## [Work task]
Give back, exactly as written, the lines from the beginning of the listing through the one that contains "form base-changes to".

## [Data to use]
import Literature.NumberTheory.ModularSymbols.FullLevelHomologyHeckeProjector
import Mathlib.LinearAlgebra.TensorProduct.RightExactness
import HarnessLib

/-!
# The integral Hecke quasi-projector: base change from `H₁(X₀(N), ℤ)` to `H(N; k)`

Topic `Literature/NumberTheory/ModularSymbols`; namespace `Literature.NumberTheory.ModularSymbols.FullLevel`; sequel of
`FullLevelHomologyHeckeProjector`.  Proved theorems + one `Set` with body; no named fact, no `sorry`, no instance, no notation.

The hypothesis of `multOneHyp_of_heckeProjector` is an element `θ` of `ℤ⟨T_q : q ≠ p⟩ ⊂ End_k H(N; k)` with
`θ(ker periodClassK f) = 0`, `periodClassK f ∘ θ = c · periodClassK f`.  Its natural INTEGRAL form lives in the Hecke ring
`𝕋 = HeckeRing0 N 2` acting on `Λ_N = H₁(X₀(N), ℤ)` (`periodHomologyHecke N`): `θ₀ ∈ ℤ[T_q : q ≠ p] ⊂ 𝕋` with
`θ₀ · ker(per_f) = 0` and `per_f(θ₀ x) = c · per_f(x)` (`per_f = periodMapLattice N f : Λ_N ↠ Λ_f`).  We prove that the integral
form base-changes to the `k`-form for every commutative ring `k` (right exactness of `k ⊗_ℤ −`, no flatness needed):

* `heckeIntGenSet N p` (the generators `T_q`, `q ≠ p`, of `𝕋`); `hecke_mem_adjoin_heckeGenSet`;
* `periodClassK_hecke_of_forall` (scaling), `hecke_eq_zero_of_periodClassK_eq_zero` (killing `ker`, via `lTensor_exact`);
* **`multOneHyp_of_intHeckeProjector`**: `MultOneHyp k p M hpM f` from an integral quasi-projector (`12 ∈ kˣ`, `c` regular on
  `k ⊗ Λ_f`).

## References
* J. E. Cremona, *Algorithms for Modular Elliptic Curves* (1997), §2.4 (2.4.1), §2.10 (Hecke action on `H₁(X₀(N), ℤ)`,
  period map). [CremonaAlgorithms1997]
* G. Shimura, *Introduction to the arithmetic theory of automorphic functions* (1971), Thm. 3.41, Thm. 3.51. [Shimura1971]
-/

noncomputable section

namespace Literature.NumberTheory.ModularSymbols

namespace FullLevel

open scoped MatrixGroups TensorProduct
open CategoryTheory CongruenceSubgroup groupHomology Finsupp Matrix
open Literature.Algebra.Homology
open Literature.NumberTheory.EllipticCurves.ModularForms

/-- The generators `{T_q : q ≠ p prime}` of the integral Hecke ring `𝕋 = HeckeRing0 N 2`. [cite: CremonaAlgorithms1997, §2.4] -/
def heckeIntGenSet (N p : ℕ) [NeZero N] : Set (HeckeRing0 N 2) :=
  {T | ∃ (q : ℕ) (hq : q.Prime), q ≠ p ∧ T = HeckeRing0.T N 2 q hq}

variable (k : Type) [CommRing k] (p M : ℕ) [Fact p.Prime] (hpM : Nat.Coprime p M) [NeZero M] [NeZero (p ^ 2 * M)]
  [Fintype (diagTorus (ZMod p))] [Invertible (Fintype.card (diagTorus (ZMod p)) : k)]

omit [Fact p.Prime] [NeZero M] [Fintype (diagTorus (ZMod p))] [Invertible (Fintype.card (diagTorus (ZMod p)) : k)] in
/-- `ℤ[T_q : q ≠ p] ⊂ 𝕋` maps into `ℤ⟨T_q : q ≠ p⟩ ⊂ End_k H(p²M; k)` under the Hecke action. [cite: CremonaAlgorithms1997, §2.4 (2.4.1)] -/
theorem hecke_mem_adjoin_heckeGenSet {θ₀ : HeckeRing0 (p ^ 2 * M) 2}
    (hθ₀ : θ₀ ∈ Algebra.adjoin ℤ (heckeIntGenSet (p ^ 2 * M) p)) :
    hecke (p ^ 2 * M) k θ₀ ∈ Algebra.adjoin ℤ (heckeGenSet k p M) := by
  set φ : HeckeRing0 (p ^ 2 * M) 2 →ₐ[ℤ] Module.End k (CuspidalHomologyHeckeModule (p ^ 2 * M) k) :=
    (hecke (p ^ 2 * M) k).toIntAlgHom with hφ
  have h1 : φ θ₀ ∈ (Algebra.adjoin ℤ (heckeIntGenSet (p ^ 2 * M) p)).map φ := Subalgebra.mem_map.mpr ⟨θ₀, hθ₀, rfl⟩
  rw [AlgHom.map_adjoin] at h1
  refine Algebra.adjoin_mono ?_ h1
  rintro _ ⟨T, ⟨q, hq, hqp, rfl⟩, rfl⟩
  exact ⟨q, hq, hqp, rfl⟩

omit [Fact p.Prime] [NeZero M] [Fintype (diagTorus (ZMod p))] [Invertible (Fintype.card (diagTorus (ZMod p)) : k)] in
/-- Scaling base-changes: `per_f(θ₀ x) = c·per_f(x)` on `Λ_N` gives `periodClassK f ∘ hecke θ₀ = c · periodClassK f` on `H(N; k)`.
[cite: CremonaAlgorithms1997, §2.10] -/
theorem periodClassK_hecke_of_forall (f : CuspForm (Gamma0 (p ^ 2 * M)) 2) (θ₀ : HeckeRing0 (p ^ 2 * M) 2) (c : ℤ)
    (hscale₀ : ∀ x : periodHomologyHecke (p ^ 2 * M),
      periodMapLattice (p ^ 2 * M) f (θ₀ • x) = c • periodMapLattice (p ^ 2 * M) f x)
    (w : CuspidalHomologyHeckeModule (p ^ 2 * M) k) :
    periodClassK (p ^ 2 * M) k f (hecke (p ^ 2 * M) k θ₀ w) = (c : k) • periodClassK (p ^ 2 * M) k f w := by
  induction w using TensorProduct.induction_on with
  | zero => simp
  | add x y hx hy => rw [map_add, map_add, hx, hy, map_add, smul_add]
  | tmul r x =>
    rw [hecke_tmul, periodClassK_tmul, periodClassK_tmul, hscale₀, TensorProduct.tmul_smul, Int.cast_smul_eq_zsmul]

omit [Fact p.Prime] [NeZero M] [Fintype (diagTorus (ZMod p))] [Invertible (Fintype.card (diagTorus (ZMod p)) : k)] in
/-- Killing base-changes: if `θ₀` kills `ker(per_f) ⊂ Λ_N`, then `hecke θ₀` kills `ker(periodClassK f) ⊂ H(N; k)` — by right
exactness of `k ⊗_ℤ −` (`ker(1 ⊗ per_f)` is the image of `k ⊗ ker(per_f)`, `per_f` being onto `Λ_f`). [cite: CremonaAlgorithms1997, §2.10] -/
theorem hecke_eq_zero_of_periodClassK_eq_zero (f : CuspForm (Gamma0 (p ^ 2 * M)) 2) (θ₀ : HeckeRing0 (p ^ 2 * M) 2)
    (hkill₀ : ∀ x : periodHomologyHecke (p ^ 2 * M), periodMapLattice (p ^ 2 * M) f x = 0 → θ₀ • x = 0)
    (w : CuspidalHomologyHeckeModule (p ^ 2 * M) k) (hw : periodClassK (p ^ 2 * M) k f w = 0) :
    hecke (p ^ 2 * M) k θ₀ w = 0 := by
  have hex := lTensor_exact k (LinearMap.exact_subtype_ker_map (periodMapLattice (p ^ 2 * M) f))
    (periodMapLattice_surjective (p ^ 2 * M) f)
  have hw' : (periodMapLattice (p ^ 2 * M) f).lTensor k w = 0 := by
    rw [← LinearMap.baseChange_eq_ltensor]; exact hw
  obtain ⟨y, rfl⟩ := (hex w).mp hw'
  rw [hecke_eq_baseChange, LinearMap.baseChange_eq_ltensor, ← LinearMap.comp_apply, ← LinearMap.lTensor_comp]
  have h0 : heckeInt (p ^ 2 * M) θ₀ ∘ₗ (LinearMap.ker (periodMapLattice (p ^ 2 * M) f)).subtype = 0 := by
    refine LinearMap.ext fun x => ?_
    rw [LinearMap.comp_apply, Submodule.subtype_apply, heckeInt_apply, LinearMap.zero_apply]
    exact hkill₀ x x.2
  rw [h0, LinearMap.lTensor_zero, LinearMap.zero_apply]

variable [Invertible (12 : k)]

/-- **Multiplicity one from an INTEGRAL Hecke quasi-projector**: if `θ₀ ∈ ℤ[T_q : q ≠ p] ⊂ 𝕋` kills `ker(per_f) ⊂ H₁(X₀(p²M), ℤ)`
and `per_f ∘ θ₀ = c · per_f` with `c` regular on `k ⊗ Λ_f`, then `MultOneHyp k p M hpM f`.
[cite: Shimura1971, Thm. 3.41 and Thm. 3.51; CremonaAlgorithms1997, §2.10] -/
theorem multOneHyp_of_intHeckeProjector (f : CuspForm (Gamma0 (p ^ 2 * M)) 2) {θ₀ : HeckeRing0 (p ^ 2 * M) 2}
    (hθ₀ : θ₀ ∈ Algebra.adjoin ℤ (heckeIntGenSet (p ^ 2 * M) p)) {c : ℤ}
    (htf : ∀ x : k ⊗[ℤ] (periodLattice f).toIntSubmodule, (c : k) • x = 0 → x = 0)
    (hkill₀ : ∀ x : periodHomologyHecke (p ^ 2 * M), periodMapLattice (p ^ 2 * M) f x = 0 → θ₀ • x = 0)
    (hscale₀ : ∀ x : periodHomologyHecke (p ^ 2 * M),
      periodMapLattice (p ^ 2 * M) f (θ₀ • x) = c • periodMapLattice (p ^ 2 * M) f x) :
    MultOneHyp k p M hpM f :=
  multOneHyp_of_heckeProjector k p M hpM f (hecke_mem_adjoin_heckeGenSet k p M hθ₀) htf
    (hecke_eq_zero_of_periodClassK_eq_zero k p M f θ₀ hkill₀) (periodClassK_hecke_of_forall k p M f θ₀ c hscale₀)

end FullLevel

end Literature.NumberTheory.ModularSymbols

## [Exercise response]
import Literature.NumberTheory.ModularSymbols.FullLevelHomologyHeckeProjector
import Mathlib.LinearAlgebra.TensorProduct.RightExactness
import HarnessLib

/-!
# The integral Hecke quasi-projector: base change from `H₁(X₀(N), ℤ)` to `H(N; k)`

Topic `Literature/NumberTheory/ModularSymbols`; namespace `Literature.NumberTheory.ModularSymbols.FullLevel`; sequel of
`FullLevelHomologyHeckeProjector`.  Proved theorems + one `Set` with body; no named fact, no `sorry`, no instance, no notation.

The hypothesis of `multOneHyp_of_heckeProjector` is an element `θ` of `ℤ⟨T_q : q ≠ p⟩ ⊂ End_k H(N; k)` with
`θ(ker periodClassK f) = 0`, `periodClassK f ∘ θ = c · periodClassK f`.  Its natural INTEGRAL form lives in the Hecke ring
`𝕋 = HeckeRing0 N 2` acting on `Λ_N = H₁(X₀(N), ℤ)` (`periodHomologyHecke N`): `θ₀ ∈ ℤ[T_q : q ≠ p] ⊂ 𝕋` with
`θ₀ · ker(per_f) = 0` and `per_f(θ₀ x) = c · per_f(x)` (`per_f = periodMapLattice N f : Λ_N ↠ Λ_f`).  We prove that the integral
form base-changes to the `k`-form for every commutative ring `k` (right exactness of `k ⊗_ℤ −`, no flatness needed):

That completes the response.